Exercise aim →
Lines before the one containing "have hk0 : k" are left out; output the rest of the data exactly, through the final line.

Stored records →

------------------------

/-- **Removing the coprimality condition**: for `q ≠ 0`,
`M₁(y; q) = ∑_{k ≤ y, p ∣ k ⇒ p ∣ q} M₁(y/k)/k`. [folklore] -/
theorem coprimeLogSum_eq_sum_smooth {q : ℕ} (hq : q ≠ 0) (y : ℝ) :
    coprimeLogSum q y = ∑ k ∈ (Finset.Icc 1 ⌊y⌋₊).filter (fun k => k.primeFactors ⊆ q.primeFactors),
      1 / (k : ℝ) * moebiusLogSum (y / k) := by
  classical
  set Y := ⌊y⌋₊ with hY
  set h : ℕ → ℝ := fun n => Real.log (y / n) / n with hh
  -- Step 1: the left side through the arithmetic function `f = μ · 1_{(·,q)=1}`
  have h1 : coprimeLogSum q y = ∑ n ∈ Finset.Icc 1 Y,
      ((μ : ArithmeticFunction ℝ).pmul (SquarefreeSums.copInd q)) n * h n := by
    rw [coprimeLogSum, ← hY, sum_filter]
    refine sum_congr rfl fun n hn => ?_
    have hn0 : n ≠ 0 := by have := (Finset.mem_Icc.1 hn).1; omega
    rw [pmul_apply, intCoe_apply, SquarefreeSums.copInd_apply]
    by_cases hc : n.Coprime q
    · rw [if_pos hc, if_pos ⟨hn0, hc⟩, hh]; ring
    · rw [if_neg hc, if_neg (fun h' => hc h'.2)]; ring
  -- Step 2: `f = 1_{q-smooth} ⋆ μ`, expand the convolution and rearrange (hyperbola)
  have h2 : ∑ n ∈ Finset.Icc 1 Y, ((μ : ArithmeticFunction ℝ).pmul (SquarefreeSums.copInd q)) n * h n =
      ∑ k ∈ Finset.Icc 1 Y, ∑ e ∈ Finset.Icc 1 (Y / k), smoothInd q k * (μ e : ℝ) * h (k * e) := by
    rw [moebius_pmul_copInd_eq hq, ← SquarefreeSums.sum_Icc_sum_divisorsAntidiagonal
      (fun k e => smoothInd q k * (μ e : ℝ) * h (k * e)) Y]
    refine sum_congr rfl fun n hn => ?_
    rw [mul_apply, sum_mul]
    refine sum_congr rfl fun x hx => ?_
    rw [(Nat.mem_divisorsAntidiagonal.1 hx).1, intCoe_apply]
  -- Step 3: the inner sums are `M₁(y/k)/k`
  rw [h1, h2, sum_filter]
  refine sum_congr rfl fun k hk => ?_
  have hk0 : k ≠ 0 := by have := (Finset.mem_Icc.1 hk).1; omega
  have hk0' : (k : ℝ) ≠ 0 := by exact_mod_cast hk0
  rw [smoothInd_apply]
  simp only [ne_eq, hk0, not_false_eq_true, true_and]
  split_ifs with hs
  · rw [moebiusLogSum, hY, ← Nat.floor_div_natCast, mul_sum]
    refine sum_congr rfl fun e _ => ?_
    rw [hh]
    simp only [Nat.cast_mul]
    rw [div_div]
    field_simp
  · simp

------------------------

Written response →
  have hk0 : k ≠ 0 := by have := (Finset.mem_Icc.1 hk).1; omega
  have hk0' : (k : ℝ) ≠ 0 := by exact_mod_cast hk0
  rw [smoothInd_apply]
  simp only [ne_eq, hk0, not_false_eq_true, true_and]
  split_ifs with hs
  · rw [moebiusLogSum, hY, ← Nat.floor_div_natCast, mul_sum]
    refine sum_congr rfl fun e _ => ?_
    rw [hh]
    simp only [Nat.cast_mul]
    rw [div_div]
    field_simp
  · simp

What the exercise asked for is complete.